The sensorbox shrinks or disappears. When the client's existing systems already write to cloud object storage (most modern applications can), nothing is needed on the SOC side beyond the bucket reader and the anonymization interface. When the client's systems emit only syslog (legacy applications), a small shim on the client side translates syslog to bucket writes. The failure mode that started this incident now lives behind the contractual boundary, in infrastructure the client owns and operates.
Per-customer separation is built in. Each client has their own bucket, their own anonymization interface, their own retention. Multi-tenancy is enforced at the boundary, not at the application layer. The priority-inversion patterns that show up in shared SOAR pipelines do not show up here because there is no shared layer to invert.
Observability is the bucket's exhaust. Object-storage providers emit write rates, object counts, age of latest object, bytes written per minute. Dashboards build themselves. The absent-data alert from Phase 2 becomes "no objects written to client X's bucket for fifteen minutes," which the provider's own monitoring tells you about without any custom rules.
At SOC-realistic volumes (single-digit gigabytes per day per client at the low end, low-terabytes per day per client at the high end), object-storage costs run double-digit to low-three-digit dollars per month per customer, paid out of the client's account because the bucket is theirs. The SOC's own cost becomes the anonymization interface and the SIEM-side consumer, both well-bounded by design and neither scaling with archive size. The sensorbox host that the existing architecture relies on probably costs more than the entire SOC-side bill of the new design.
The handover
We left the team with three artifacts. A recovery runbook for the next time this happens, in case the re-architecture takes a while. The five short-term fixes, with config snippets, Prometheus rules, and an audit table. An architecture proposal for the rebuild, with cost estimates and a migration sequence that lets the existing system keep running until the new one parity-validates.

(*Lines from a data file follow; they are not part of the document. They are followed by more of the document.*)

/-- The former eleven-stub composition (base lead's skeleton, sha 2402f10d) is recovered from the new one through the bridge:
response coercivity in place of the ℓ²-decay. Kept so that the registered stub of crux LinearSpread visibly still closes K1. -/
theorem LocalEnergyHalfHoelder_of_globalCoercivity :
    Stmt.stub_staticRiesz → Stmt.stub_pulseBounded → Stmt.stub_hydroBound → Stmt.stub_normalEqSolvable →
    Stmt.stub_dyadicAbel → Stmt.stub_doublingIdentity → Stmt.stub_debrisRelativeBound → Stmt.stub_globalCoercivity →
    _root_.Summit.AtomisticToContinuum.FouriersLaw.Theses.HoelderEscapeProfile.LocalEnergyHalfHoelder :=
  fun hRiesz hBdd hHyd hSolv hAbel hDI hDeb hGC =>
    LocalEnergyHalfHoelder_of hRiesz hBdd hHyd hSolv hAbel hDI hDeb (stub_pulseL2Decay_of_globalCoercivity hGC)

/-- The stubs plug into `LocalEnergyHalfHoelder_of` (type check of the cut; this declaration inherits the two active stubs'
`sorry`s and contains none of its own). -/
theorem LocalEnergyHalfHoelder_skeleton :
    _root_.Summit.AtomisticToContinuum.FouriersLaw.Theses.HoelderEscapeProfile.LocalEnergyHalfHoelder :=
  LocalEnergyHalfHoelder_of stub_staticRiesz stub_pulseBounded stub_hydroBound stub_normalEqSolvable stub_dyadicAbel
    stub_doublingIdentity stub_debrisRelativeBound stub_pulseL2Decay

end NashDoubling

end Summit.AtomisticToContinuum.FouriersLaw.Cruxes.LocalEnergyHalfHoelder

end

None of the long-term changes were urgent. All of them were obvious once the diagnosis was on paper. The team agreed to move on the short-term fixes inside a sprint and put the re-architecture on the next quarter's planning. Without it, the next /var-full incident is a matter of when, not if.
What this kind of work looks like in general
UDP-syslog outages are a category. The pattern is identical across deployments: the sender is UDP, the receiver has a single point of failure with finite disk, the architecture has no path to surface its own degradation, the loss is silent until a human notices something downstream. Most operators inherit this design rather than choose it, which means most of them are one disk-fillup away from the same incident.
Investigation jobs like this resolve the same way every time. Recover what can be recovered. Write up the root cause. Propose short-term fixes that close the contributing failures. Offer a re-architecture for the team that wants to stop having this incident on quarterly rotation. The interesting work is in the third and fourth parts. The first two are mechanics. The fourth is where the actual long-term cost of a 1990s design gets accounted for, and where the new shape stops being theoretical.